All records given below must be printed word for word.

___

/-- **The class** `polyEta r X ∈ L²(ℝ)` of `η_{r,X}` (for `0 ≤ X`). [folklore] -/
def polyEta (hX : 0 ≤ X) : Lp ℂ 2 (volume : Measure ℝ) := (memLp_polyEtaFun r X hX).toLp (polyEtaFun r X)

/-- `polyEta = polyEtaFun` a.e. [folklore] -/
theorem polyEta_coeFn (hX : 0 ≤ X) : (polyEta r hX : ℝ → ℂ) =ᵐ[volume] polyEtaFun r X :=
  (memLp_polyEtaFun r X hX).coeFn_toLp

/-- `polyEta r X ∈ evenPart`. [folklore] -/
theorem polyEta_mem_evenPart (hX : 0 ≤ X) : polyEta r hX ∈ evenPart := by
  rw [mem_evenPart_iff]
  have h := polyEta_coeFn r hX
  have h' : (fun x : ℝ => (polyEta r hX : ℝ → ℂ) (-x)) =ᵐ[volume] fun x => polyEtaFun r X (-x) :=
    (Measure.measurePreserving_neg (volume : Measure ℝ)).quasiMeasurePreserving.ae_eq_comp h
  filter_upwards [h, h'] with x hx hx'
  rw [hx', hx, polyEtaFun_neg]

/-- `polyEta r X ∈ vanishOn 1` (it vanishes on `(−1, 1)`, and `{±1}` is null). [folklore] -/
theorem polyEta_mem_vanishOn (hX : 0 ≤ X) : polyEta r hX ∈ vanishOn 1 := by
  rw [mem_vanishOn_iff]
  have hnull : ∀ᵐ x : ℝ ∂volume, x ≠ 1 ∧ x ≠ -1 := by
    have h1 : ∀ᵐ x : ℝ ∂volume, x ≠ 1 := by simp [ae_iff]
    have h2 : ∀ᵐ x : ℝ ∂volume, x ≠ -1 := by simp [ae_iff]
    exact h1.and h2
  filter_upwards [polyEta_coeFn r hX, hnull] with x hx hne hxI
  rw [hx]
  refine polyEtaFun_eq_zero_of_abs_lt r X (lt_of_le_of_ne (abs_le.2 hxI) ?_)
  intro h
  rcases abs_eq (zero_le_one) |>.1 h with h' | h'
  · exact hne.1 h'
  · exact hne.2 h'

___

Task result |
/-- **The class** `polyEta r X ∈ L²(ℝ)` of `η_{r,X}` (for `0 ≤ X`). [folklore] -/
def polyEta (hX : 0 ≤ X) : Lp ℂ 2 (volume : Measure ℝ) := (memLp_polyEtaFun r X hX).toLp (polyEtaFun r X)

/-- `polyEta = polyEtaFun` a.e. [folklore] -/
theorem polyEta_coeFn (hX : 0 ≤ X) : (polyEta r hX : ℝ → ℂ) =ᵐ[volume] polyEtaFun r X :=
  (memLp_polyEtaFun r X hX).coeFn_toLp

/-- `polyEta r X ∈ evenPart`. [folklore] -/
theorem polyEta_mem_evenPart (hX : 0 ≤ X) : polyEta r hX ∈ evenPart := by
  rw [mem_evenPart_iff]
  have h := polyEta_coeFn r hX
  have h' : (fun x : ℝ => (polyEta r hX : ℝ → ℂ) (-x)) =ᵐ[volume] fun x => polyEtaFun r X (-x) :=
    (Measure.measurePreserving_neg (volume : Measure ℝ)).quasiMeasurePreserving.ae_eq_comp h
  filter_upwards [h, h'] with x hx hx'
  rw [hx', hx, polyEtaFun_neg]

/-- `polyEta r X ∈ vanishOn 1` (it vanishes on `(−1, 1)`, and `{±1}` is null). [folklore] -/
theorem polyEta_mem_vanishOn (hX : 0 ≤ X) : polyEta r hX ∈ vanishOn 1 := by
  rw [mem_vanishOn_iff]
  have hnull : ∀ᵐ x : ℝ ∂volume, x ≠ 1 ∧ x ≠ -1 := by
    have h1 : ∀ᵐ x : ℝ ∂volume, x ≠ 1 := by simp [ae_iff]
    have h2 : ∀ᵐ x : ℝ ∂volume, x ≠ -1 := by simp [ae_iff]
    exact h1.and h2
  filter_upwards [polyEta_coeFn r hX, hnull] with x hx hne hxI
  rw [hx]
  refine polyEtaFun_eq_zero_of_abs_lt r X (lt_of_le_of_ne (abs_le.2 hxI) ?_)
  intro h
  rcases abs_eq (zero_le_one) |>.1 h with h' | h'
  · exact hne.1 h'
  · exact hne.2 h'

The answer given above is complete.